転職エージェント全体を比較したうえでdodaの立ち位置を確認したい場合は、主要な転職エージェントを横並びで比較した記事もあわせて確認しておくと判断しやすくなります。

法務のような専門職の相談先を別に確保したい場合は、法務専門の転職エージェントを整理した記事を参考にしてください。dodaの担当者だけで判断せず、専門領域を理解しているエージェントに話を聞く選択肢があることを知っておくと、相談の物足りなさをカバーできます。

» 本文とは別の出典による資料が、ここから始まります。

import Summits.Ventures.PercRepro.C041TriangleLeafMarkStar3Mark0A
import Summits.Ventures.PercRepro.C041TriangleLeafMarkStar3Mark0B
import Summits.Ventures.PercRepro.C041TriangleLeafMarkStar3Mark0C
import Summits.Ventures.PercRepro.C041TriangleLeafMarkStar3Mark0D
import Summits.Ventures.PercRepro.C041TriangleLeafMarkStar3Mark0E
import Summits.Ventures.PercRepro.C041TriangleLeafMarkStar3Mark0F
import Summits.Ventures.PercRepro.C041TriangleLeafMarkStar3Mark0G
import Summits.Ventures.PercRepro.C041TriangleLeafMarkStar3Mark0H
import Summits.Ventures.PercRepro.C041TriangleLeafMarkStar3Mark0I

/-!
# THEOREM (LEAF + 1-MARK × THREE LEAVES + 2-MARK) — coordinate 4 of the identity `θ_△(v d * v 1, v a * v b * v c * v 0) = leafMarkStar3Mark0A a b c d + leafMarkStar3Mark0B a b c d + leafMarkStar3Mark0C a b c d + leafMarkStar3Mark0D a b c d + leafMarkStar3Mark0E a b c d + leafMarkStar3Mark0F a b c d + leafMarkStar3Mark0G a b c d + leafMarkStar3Mark0H a b c d + leafMarkStar3Mark0I a b c d` (mine-3, gen 67; C-041.md §21 (bg)): the
explicit certificate's coordinate 4 agrees with the triangle map's, by `ring` over the parts' definitions (one
coordinate per module: the six expansions of 1607 terms each exceed one farm node together).
-/

namespace PercRepro

namespace RelaxedTriangle

open TreeClosure

set_option maxHeartbeats 800000 in
/-- Coordinate 4 of the identity. -/
theorem thetaTri_leafMarkStar3Mark0_coord4 (a b c d : ℝ) :
    thetaTri (v d * v 1) (v a * v b * v c * v 0) 4 = (leafMarkStar3Mark0A a b c d + leafMarkStar3Mark0B a b c d + leafMarkStar3Mark0C a b c d + leafMarkStar3Mark0D a b c d + leafMarkStar3Mark0E a b c d + leafMarkStar3Mark0F a b c d + leafMarkStar3Mark0G a b c d + leafMarkStar3Mark0H a b c d + leafMarkStar3Mark0I a b c d) 4 := by
  simp only [leafMarkStar3Mark0A, leafMarkStar3Mark0B, leafMarkStar3Mark0C, leafMarkStar3Mark0D, leafMarkStar3Mark0E, leafMarkStar3Mark0F, leafMarkStar3Mark0G, leafMarkStar3Mark0H, leafMarkStar3Mark0I, leafMarkStar3Mark0A1, leafMarkStar3Mark0A2, leafMarkStar3Mark0A3, leafMarkStar3Mark0B1, leafMarkStar3Mark0B2, leafMarkStar3Mark0B3, leafMarkStar3Mark0C1, leafMarkStar3Mark0C2, leafMarkStar3Mark0C3, leafMarkStar3Mark0C4, leafMarkStar3Mark0C5, leafMarkStar3Mark0C6, leafMarkStar3Mark0C7, leafMarkStar3Mark0D1, leafMarkStar3Mark0D2, leafMarkStar3Mark0D3, leafMarkStar3Mark0D4, leafMarkStar3Mark0E1, leafMarkStar3Mark0E2, leafMarkStar3Mark0E3, leafMarkStar3Mark0E4, leafMarkStar3Mark0E5, leafMarkStar3Mark0F1, leafMarkStar3Mark0F2, leafMarkStar3Mark0F3, leafMarkStar3Mark0F4, leafMarkStar3Mark0F5, leafMarkStar3Mark0F6, leafMarkStar3Mark0F7, leafMarkStar3Mark0F8, leafMarkStar3Mark0G1, leafMarkStar3Mark0G2, leafMarkStar3Mark0G3, leafMarkStar3Mark0G4, leafMarkStar3Mark0G5, leafMarkStar3Mark0G6, leafMarkStar3Mark0G7, leafMarkStar3Mark0G8, leafMarkStar3Mark0H1, leafMarkStar3Mark0H2, leafMarkStar3Mark0H3, leafMarkStar3Mark0H4, leafMarkStar3Mark0H5, leafMarkStar3Mark0H6, leafMarkStar3Mark0H7, leafMarkStar3Mark0H8, leafMarkStar3Mark0I1, thetaTri_eq_vec, Pi.add_apply, Pi.smul_apply, Pi.mul_apply, Pi.one_apply, smul_eq_mul, v]
  simp
  ring

end RelaxedTriangle

end PercRepro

まだ転職するかどうか決めておらず、「登録したら求人に応募させられるのでは」という不安がある場合は、相談だけで利用したい人向けに整理した記事も参考にしてください。応募するかどうかは自分で決められる、という点はdodaでも変わりません。

10 FAQ

(1) 登録したら必ず応募しなければいけませんか

いいえ。紹介された求人に応募するかどうかは自分で判断できます。面接や内定を辞退することも可能です。

(2) 転職するか決めていなくても相談できますか

相談自体は可能です。ただし、担当者との面談時間は限られているため、転職を検討している理由や状況をある程度伝えられた方が、有意義な相談になりやすいです。

(3) 担当者が合わない場合はどうすればよいですか

担当者の変更を相談できる場合があります。それでも改善しない場合は、doda以外のエージェントを併用して比較する、という選択肢もあります。一社の担当者との相性だけで転職活動全体を判断しない方がいいです。

(4) 法務など専門職でもdodaだけで足りますか

Nyangerの体験では物足りなさが残りました。求人の幅を見る用途では使えますが、専門職としての深い相談は、業界特化のエージェントを別に確保しておいた方が安心です。

(5) エグゼクティブ部門やBRSから今も連絡が来ますか

両サービスとも現時点で存在し、稼働していることは確認できています。ただし、誰にどのタイミングで連絡が来るかは公式に明記されておらず、断定はできません。

11 まとめ

dodaは、求人の幅を確認する入口としては素直に使えるエージェントです。検索システムの使いやすさ、大手ゆえの対応の余裕は、実際に相談してみて感じたはっきりした長所でした。

一方で、法務のような専門職について、担当者一人の助言だけでキャリアの判断を決めるべきではない、というのがNyangerの結論です。大手だから相談の深さまで保証されるわけではありません。この違和感は薄めずに、そのままお伝えしています。

登録しても、紹介された求人へ応募するかどうかは自分で決められます。求人の幅と担当者の対応をまず確認し、合わないと感じたら一社だけで判断しないことです。転職するかどうかは、実際に情報を見てから決めても遅くありません。